Carlyle exalted the capacity of the Hero to “visualize” history, something ordinary people were utterly incapable of doing. It was the hero or anarchy. Interesting choice, you might say. Carlyle was disgusted by the French Revolution, appalled by the ending of slavery in Haiti’s revolution and afraid it would spread. His work was read by Hitler and used to justify Mussolini.

As a result no one quotes him any more, but the desire for Big Men, for heroes, who have what it takes is still everywhere. It is literally the patriarchy. And it’s just as much evident in the call for OWS to have leadership and hierarchy as it is in less savory locales, so let’s not assume that somehow we are past all this.

It took the FBI to finally prise Penn State’s fingers off their football heroes. A “sport” that should be banned for all the brain damage it causes to its players has now been thoroughly discredited–or at least it should be. As is the modern university system that lavishes money and facilities on sport, while classrooms are shabby and fees high. Penn State has one of the highest tuition rates of any state university at $15,500 for in-state students and an eye-popping $27,000 for out-of-state. So for all the alumni money that football supposedly generates, students are not seeing much benefit. Except that their Paterno Library is now revealed to be named after a child abuse enabler.

Banker worship was and is rampant in the Anglophone world. In Congress, senators and representatives fawn over Jamie Dimon, head of JP Morgan Chase, who revealed that their credit default swap losses in London were now $5.8 billion and, by his own estimate, criminal. The trader who dug this hole was known as The Whale or Voldemort, a hero to his fellow type-A macho men.

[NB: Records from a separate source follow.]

/-! ## §4 (145) ∕ (150) on the torus: the periodized `h_□` is Lipschitz in the torus displacement -/

omit [NeZero Nc] in
/-- the mean value inequality for the tree's bump `g`: `|g(p) − g(q)| ≤ G‖p − q‖` for any bound `G` of `‖g′‖` (sup norm).
[cite: Dimock2004QED3TorusII, §3.2 Thm 1 proof Part II (145) p.23 L66–69 («sup_x|∂h_□(x)|»)] -/
theorem abs_g_sub_g_le {G : ℝ} (hG : ∀ z : Fin dd → ℝ, ‖fderiv ℝ (g : (Fin dd → ℝ) → ℝ) z‖ ≤ G) (p q : Fin dd → ℝ) :
    |g p - g q| ≤ G * ‖p - q‖ := by
  have hdiff : ∀ z : Fin dd → ℝ, DifferentiableAt ℝ (g : (Fin dd → ℝ) → ℝ) z := fun z =>
    (QED3SquarePartition.contDiff_g (m := 1) (ι := Fin dd)).differentiable (by norm_num) z
  have h := Convex.norm_image_sub_le_of_norm_fderiv_le (f := (g : (Fin dd → ℝ) → ℝ)) (s := Set.univ)
    (fun z _ => hdiff z) (fun z _ => hG z) convex_univ (Set.mem_univ q) (Set.mem_univ p)
  rw [Real.norm_eq_abs] at h
  exact h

They believe they are unique human beings, capable of alchemy, as one banker characterizes his job:

an investment banker resembles a magician – his greatest trick is the disappearance and reappearance of money, an illusion he aptly executes with nicely designed and immaculate literature and an arsenal of free-flowing industry jargon intelligible mainly to his own circle

How thrilling it apparently is, all the champagne and bonuses awarded to those considered to be “Big Swinging Dicks” (to quote Michael Lewis’s characterization of Goldman Sachs).

How are the mighty falling. After all that “Dude, I’m opening the Bollinger“–the most expensive sort of Champagne–the LIBOR investigation is bringing things down to earth. Here’s a quick calculation by Sandy Chen reported in the Financial Times of the kind of damages a 5 basis points manipulation of LIBOR might entail over four years for one bank:

5bp x £1 trillion of notional contracts x 4 years = £2bn in potential damages. If these were covered by the US Sherman or RICO Acts, the damages/relief could be trebled.

Sherman and RICO are the statutes under which you prosecute organized crime, so the “mafia capitalism” meme has spread to the business papers! Total LIBOR related fines and costs are guess-timated at $22 billion without calculating for multiples under the organized crime legislation. Of course, there’s no calculation yet for what credit card holders, student loan or mortgage borrowers might expect back–but here’s my estimate: $0.00.

This all reinforces how important the anti-patriarchy aspects of Occupy’s strategy are and were to the movement. Whether it makes certain people impatient or not, such measures as circles, progressive stack and mutual respect are a pre-condition to creating an alternative to the phallocracy whose crimes and misdemeanors are becoming more evident on a daily basis.